1. Field of the invention
The present invention relates to a semiconductor memory circuit, and more specifically to a semiconductor memory circuit configured so that information stored in a memory cell connected to a selected word line and a selected pair of digit lines is transferred to a sense amplifier through a switch circuit connected to the selected pair of digit lines, and through one or several stages of data bus lines for collecting information on a plurality of digit line pairs.
2. Description of related art
In conventional semiconductor memory circuits, each memory cell is connected to a pair of digit lines respectively pulled up by a pair of load transistors. The pair of digit lines are respectively connected through a pair of gate transistors to a pair of data bus lines, which are in turn connected to a sense amplifier and are also connected to a pair of driving transistors, respectively.

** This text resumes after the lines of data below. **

-- the tree's namespace `Summit.<Summit>.<Problem>.Theorems` repeats the summit name by design (D-0017)
set_option linter.dupNamespace false

namespace Summit.HubbardSuperconductivity.HubbardSuperconductivity.Theorems

open Literature.MathematicalPhysics.QuantumLattice

/-! ### §1 Strict concavity of `log ∘ cos` and strict quasi-concavity of `cos p₀ + cos p₁` -/

/-- `log ∘ cos` is STRICTLY concave on `(-π/2, π/2)`: its derivative `-tan` is strictly decreasing.
[folklore] -/
theorem klfs_strictConcaveOn_log_cos :
    StrictConcaveOn ℝ (Ioo (-(π / 2)) (π / 2)) (fun u => Real.log (Real.cos u)) := by
  have hD : Convex ℝ (Ioo (-(π / 2)) (π / 2)) := convex_Ioo _ _
  have hderiv : ∀ x ∈ Ioo (-(π / 2)) (π / 2),
      HasDerivAt (fun u => Real.log (Real.cos u)) (-Real.tan x) x := by
    intro x hx
    have hc : Real.cos x ≠ 0 := (Real.cos_pos_of_mem_Ioo hx).ne'
    have := (Real.hasDerivAt_cos x).log hc
    convert this using 1
    rw [Real.tan_eq_sin_div_cos]; ring
  refine StrictAntiOn.strictConcaveOn_of_deriv hD ?_ ?_
  · exact ContinuousOn.log Real.continuous_cos.continuousOn
      fun x hx => (Real.cos_pos_of_mem_Ioo hx).ne'
  · rw [interior_Ioo]
    intro x hx y hy hxy
    rw [(hderiv x hx).deriv, (hderiv y hy).deriv]
    exact neg_lt_neg (Real.strictMonoOn_tan hx hy hxy)

/-- On the open diamond `|p₀| + |p₁| < π` the half-sum and half-difference lie in `(-π/2, π/2)`. [folklore] -/
theorem klfs_halfSum_mem_Ioo {x₀ x₁ : ℝ} (h : |x₀| + |x₁| < π) :
    (x₀ + x₁) / 2 ∈ Ioo (-(π / 2)) (π / 2) ∧ (x₀ - x₁) / 2 ∈ Ioo (-(π / 2)) (π / 2) := by
  have h1 := abs_add_le x₀ x₁
  have h2 := abs_sub x₀ x₁
  have h1' := abs_lt.1 (h1.trans_lt h)
  have h2' := abs_lt.1 (h2.trans_lt h)
  exact ⟨⟨by linarith, by linarith⟩, ⟨by linarith, by linarith⟩⟩

/-- `log ((cos p₀ + cos p₁)/2) = log cos u + log cos v`, `u, v = (p₀ ± p₁)/2`, on the open diamond
(sum-to-product; both factors are positive there). [folklore] -/
theorem klfs_log_cos_add_cos {x₀ x₁ : ℝ} (h : |x₀| + |x₁| < π) :
    Real.log ((Real.cos x₀ + Real.cos x₁) / 2) =
      Real.log (Real.cos ((x₀ + x₁) / 2)) + Real.log (Real.cos ((x₀ - x₁) / 2)) := by
  obtain ⟨hu, hv⟩ := klfs_halfSum_mem_Ioo h
  have hcu := Real.cos_pos_of_mem_Ioo hu
  have hcv := Real.cos_pos_of_mem_Ioo hv
  rw [Real.cos_add_cos, show 2 * Real.cos ((x₀ + x₁) / 2) * Real.cos ((x₀ - x₁) / 2) / 2 =
    Real.cos ((x₀ + x₁) / 2) * Real.cos ((x₀ - x₁) / 2) by ring, Real.log_mul hcu.ne' hcv.ne']

/-- `cos p₀ + cos p₁ > 0` on the open diamond. [folklore] -/
theorem klfs_cos_add_cos_pos {x₀ x₁ : ℝ} (h : |x₀| + |x₁| < π) : 0 < Real.cos x₀ + Real.cos x₁ := by
  obtain ⟨hu, hv⟩ := klfs_halfSum_mem_Ioo h
  rw [Real.cos_add_cos]
  exact mul_pos (mul_pos two_pos (Real.cos_pos_of_mem_Ioo hu)) (Real.cos_pos_of_mem_Ioo hv)

/-- A proper convex combination of two points of the open diamond lies in the open diamond. [folklore] -/
theorem klfs_diamond_combo {x y : Momentum} {a b : ℝ} (hx : |x 0| + |x 1| < π) (hy : |y 0| + |y 1| < π)
    (ha : 0 < a) (hb : 0 < b) (hab : a + b = 1) :
    |(a • x + b • y) 0| + |(a • x + b • y) 1| < π := by
  have e0 : (a • x + b • y) 0 = a * x 0 + b * y 0 := by simp
  have e1 : (a • x + b • y) 1 = a * x 1 + b * y 1 := by simp
  rw [e0, e1]
  have h0 : |a * x 0 + b * y 0| ≤ a * |x 0| + b * |y 0| := by
    refine (abs_add_le _ _).trans ?_
    rw [abs_mul, abs_mul, abs_of_pos ha, abs_of_pos hb]
  have h1 : |a * x 1 + b * y 1| ≤ a * |x 1| + b * |y 1| := by
    refine (abs_add_le _ _).trans ?_
    rw [abs_mul, abs_mul, abs_of_pos ha, abs_of_pos hb]
  have hxa : a * |x 0| + a * |x 1| < a * π := by
    have := mul_lt_mul_of_pos_left hx ha; linarith [mul_add a (|x 0|) (|x 1|)]
  have hyb : b * |y 0| + b * |y 1| < b * π := by
    have := mul_lt_mul_of_pos_left hy hb; linarith [mul_add b (|y 0|) (|y 1|)]
  have hπ : a * π + b * π = π := by rw [← add_mul, hab, one_mul]
  linarith

/-- **Strict quasi-concavity of `cos p₀ + cos p₁` on the open diamond**: if `x ≠ y` lie in the open diamond
with `cos + cos ≥ c > 0` at both, every proper convex combination has `cos + cos > c` — from the strict
concavity of `log cos u + log cos v` in whichever of the coordinates `u, v = (p₀ ± p₁)/2` differs.
[folklore] -/
theorem klfs_cos_add_cos_combo_gt {x y : Momentum} {c a b : ℝ} (hc : 0 < c)
    (hx : |x 0| + |x 1| < π) (hy : |y 0| + |y 1| < π) (hxy : x ≠ y)
    (hcx : c ≤ Real.cos (x 0) + Real.cos (x 1)) (hcy : c ≤ Real.cos (y 0) + Real.cos (y 1))
    (ha : 0 < a) (hb : 0 < b) (hab : a + b = 1) :
    c < Real.cos ((a • x + b • y) 0) + Real.cos ((a • x + b • y) 1) := by
  have e0 : (a • x + b • y) 0 = a * x 0 + b * y 0 := by simp
  have e1 : (a • x + b • y) 1 = a * x 1 + b * y 1 := by simp
  have hz := klfs_diamond_combo hx hy ha hb hab
  rw [e0, e1] at hz ⊢
  obtain ⟨hux, hvx⟩ := klfs_halfSum_mem_Ioo hx
  obtain ⟨huy, hvy⟩ := klfs_halfSum_mem_Ioo hy
  -- the two half-coordinates cannot both agree
  have hne : (x 0 + x 1) / 2 ≠ (y 0 + y 1) / 2 ∨ (x 0 - x 1) / 2 ≠ (y 0 - y 1) / 2 := by
    by_contra h
    push Not at h
    apply hxy
    have h0 : x 0 = y 0 := by linarith [h.1, h.2]
    have h1 : x 1 = y 1 := by linarith [h.1, h.2]
    ext i
    fin_cases i
    · exact h0
    · exact h1
  have F := klfs_strictConcaveOn_log_cos
  have Fc := F.concaveOn
  have huz : (a * x 0 + b * y 0 + (a * x 1 + b * y 1)) / 2 = a • ((x 0 + x 1) / 2) + b • ((y 0 + y 1) / 2) := by
    simp only [smul_eq_mul]; ring
  have hvz : (a * x 0 + b * y 0 - (a * x 1 + b * y 1)) / 2 = a • ((x 0 - x 1) / 2) + b • ((y 0 - y 1) / 2) := by
    simp only [smul_eq_mul]; ring
  have key : a * (Real.log (Real.cos ((x 0 + x 1) / 2)) + Real.log (Real.cos ((x 0 - x 1) / 2))) +
      b * (Real.log (Real.cos ((y 0 + y 1) / 2)) + Real.log (Real.cos ((y 0 - y 1) / 2))) <
      Real.log (Real.cos ((a * x 0 + b * y 0 + (a * x 1 + b * y 1)) / 2)) +
        Real.log (Real.cos ((a * x 0 + b * y 0 - (a * x 1 + b * y 1)) / 2)) := by
    rw [huz, hvz]
    rcases hne with h | h
    · have h1 := F.2 hux huy h ha hb hab
      have h2 := Fc.2 hvx hvy ha.le hb.le hab
      simp only [smul_eq_mul] at h1 h2 ⊢
      linarith
    · have h1 := Fc.2 hux huy ha.le hb.le hab
      have h2 := F.2 hvx hvy h ha hb hab
      simp only [smul_eq_mul] at h1 h2 ⊢
      linarith
  have hx' : Real.log (c / 2) ≤ Real.log (Real.cos ((x 0 + x 1) / 2)) + Real.log (Real.cos ((x 0 - x 1) / 2)) := by
    rw [← klfs_log_cos_add_cos hx]
    exact Real.log_le_log (by positivity) (by linarith)
  have hy' : Real.log (c / 2) ≤ Real.log (Real.cos ((y 0 + y 1) / 2)) + Real.log (Real.cos ((y 0 - y 1) / 2)) := by
    rw [← klfs_log_cos_add_cos hy]
    exact Real.log_le_log (by positivity) (by linarith)
  have hzpos := klfs_cos_add_cos_pos hz
  have hlog : Real.log (c / 2) < Real.log ((Real.cos (a * x 0 + b * y 0) + Real.cos (a * x 1 + b * y 1)) / 2) := by
    rw [klfs_log_cos_add_cos hz]
    have hc2 : a * Real.log (c / 2) + b * Real.log (c / 2) = Real.log (c / 2) := by rw [← add_mul, hab, one_mul]
    nlinarith [mul_le_mul_of_nonneg_left hx' ha.le, mul_le_mul_of_nonneg_left hy' hb.le]
  have := (Real.log_lt_log_iff (by positivity) (by positivity)).1 hlog
  linarith

/-! ### §2 Approaching a level point from outside the sea -/

/-- Pushing a non-zero coordinate `t` away from `0` by `s > 0` (staying in `[-π, π]`) strictly decreases
`cos`. [folklore] -/
theorem klfs_cos_push_lt {t s : ℝ} (ht : t ≠ 0) (hs : 0 < s) (hπ : |t| + s ≤ π) :
    Real.cos (t + (if 0 < t then s else -s)) < Real.cos t := by
  have key : |t + (if 0 < t then s else -s)| = |t| + s := by
    split_ifs with h
    · rw [abs_of_pos h, abs_of_pos (by linarith)]
    · have h' : t < 0 := lt_of_le_of_ne (not_lt.1 h) ht
      rw [abs_of_neg h', abs_of_neg (by linarith)]; ring
  rw [← Real.cos_abs (t + _), key, ← Real.cos_abs t]
  exact Real.cos_lt_cos_of_nonneg_of_le_pi (abs_nonneg t) hπ (by linarith)

/-- **Every point of the open diamond other than `0` is a limit of points with strictly smaller
`cos p₀ + cos p₁`**: push a non-zero coordinate away from `0`. [folklore] -/
theorem klfs_exists_near_below {p : Momentum} (hp : |p 0| + |p 1| < π) (hne : p ≠ 0) {δ : ℝ} (hδ : 0 < δ) :
    ∃ q : Momentum, dist q p < δ ∧ Real.cos (q 0) + Real.cos (q 1) < Real.cos (p 0) + Real.cos (p 1) := by
  -- a non-zero coordinate
  have hcoord : p 0 ≠ 0 ∨ p 1 ≠ 0 := by
    by_contra h
    push Not at h
    apply hne
    ext i
    fin_cases i
    · simpa using h.1
    · simpa using h.2
  -- the step
  set s := min (δ / 2) ((π - |p 0| - |p 1|) / 2) with hs
  have hs0 : 0 < s := lt_min (by linarith) (by linarith)
  have hsδ : s ≤ δ / 2 := min_le_left _ _
  have hsπ : s ≤ (π - |p 0| - |p 1|) / 2 := min_le_right _ _
  rcases hcoord with h0 | h1
  · refine ⟨p + EuclideanSpace.single (0 : Fin 2) (if 0 < p 0 then s else -s : ℝ), ?_, ?_⟩
    · rw [dist_eq_norm, add_sub_cancel_left, EuclideanSpace.single, PiLp.norm_single, Real.norm_eq_abs]
      split_ifs
      · rw [abs_of_pos hs0]; linarith
      · rw [abs_neg, abs_of_pos hs0]; linarith
    · have e0 : (p + EuclideanSpace.single (0 : Fin 2) (if 0 < p 0 then s else -s : ℝ) : Momentum) 0 =
          p 0 + (if 0 < p 0 then s else -s) := by simp
      have e1 : (p + EuclideanSpace.single (0 : Fin 2) (if 0 < p 0 then s else -s : ℝ) : Momentum) 1 = p 1 := by
        simp
      rw [e0, e1]
      have := klfs_cos_push_lt h0 hs0 (by linarith [abs_nonneg (p 1)])
      linarith
  · refine ⟨p + EuclideanSpace.single (1 : Fin 2) (if 0 < p 1 then s else -s : ℝ), ?_, ?_⟩
    · rw [dist_eq_norm, add_sub_cancel_left, EuclideanSpace.single, PiLp.norm_single, Real.norm_eq_abs]
      split_ifs
      · rw [abs_of_pos hs0]; linarith
      · rw [abs_neg, abs_of_pos hs0]; linarith
    · have e0 : (p + EuclideanSpace.single (1 : Fin 2) (if 0 < p 1 then s else -s : ℝ) : Momentum) 0 = p 0 := by
        simp
      have e1 : (p + EuclideanSpace.single (1 : Fin 2) (if 0 < p 1 then s else -s : ℝ) : Momentum) 1 =
          p 1 + (if 0 < p 1 then s else -s) := by simp
      rw [e0, e1]
      have := klfs_cos_push_lt h1 hs0 (by linarith [abs_nonneg (p 0)])
      linarith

When a memory cell is selected, the pair of gate transistors connected to the digit line pair connected to the selected memory cell are turned on, and the pair of driving transistors connected to the data bus lines connected to the turned-on gate transistors are also turned on. In this condition, data is read out of the selected memory cell.
When data is read out of the memory cell, a data bus line potential, namely an input potential of the sense amplifier is determined by a conductivity ratio of the load transistors, the gate transistors, and the driving transistors. On the other hand, when the memory cell is in a non-selected condition, the corresponding gate transistors and the corresponding driving transistors are turned off, so that the data bus line potential is determined by auxiliary transistors which are provided for each of data bus line pair and which are ceaselessly maintained in an on condition. In other words, a standby current is flowed by these auxiliary transistors.
With this arrangement, data can be read out from a selected memory cell at a high speed by previously setting the data bus potential of the non-selection time at the same level as that of the selection time, by means of the auxiliary transistors. In an actual operation, however, off-timings of the gate transistors and the driving transistors after the reading of the memory cell has been completed are liable to deviate from each other. If the deviation of the off-timing between the gate transistors and the driving transistors becomes large, the data bus potential in a half-selected condition will transiently and rapidly change toward a voltage supply voltage. A a result, a long time becomes required for restoring an appropriate voltage after it becomes a complete non-selected condition, since a driving power of the permanent-on auxiliary transistors is small. On the other hand, if the data bus is selected in a condition in which the data bus potential of the non-selection time is greatly deviated from that of the selection time, a time for restoring the selection potential is required. As a result, a time required until it enters a normal sense amplifier operation will decrease an access speed.
In order to rapidly bring the potential of the non-selected data bus line to the set level, it is considered to increase a current driving capacity of the permanent-on auxiliary transistors. However, this is not preferable, since it results in increase of consumption power of the memory circuit.
In addition, since the circuit for setting the potential of the selected data bus and the circuit for setting the potential of the non-selected data bus are respectively formed of transistors having different shapes and powers, a difference between the selection time potential and the non-selection time potential is liable to occur due to variations in characteristics attributable to a manufacturing process.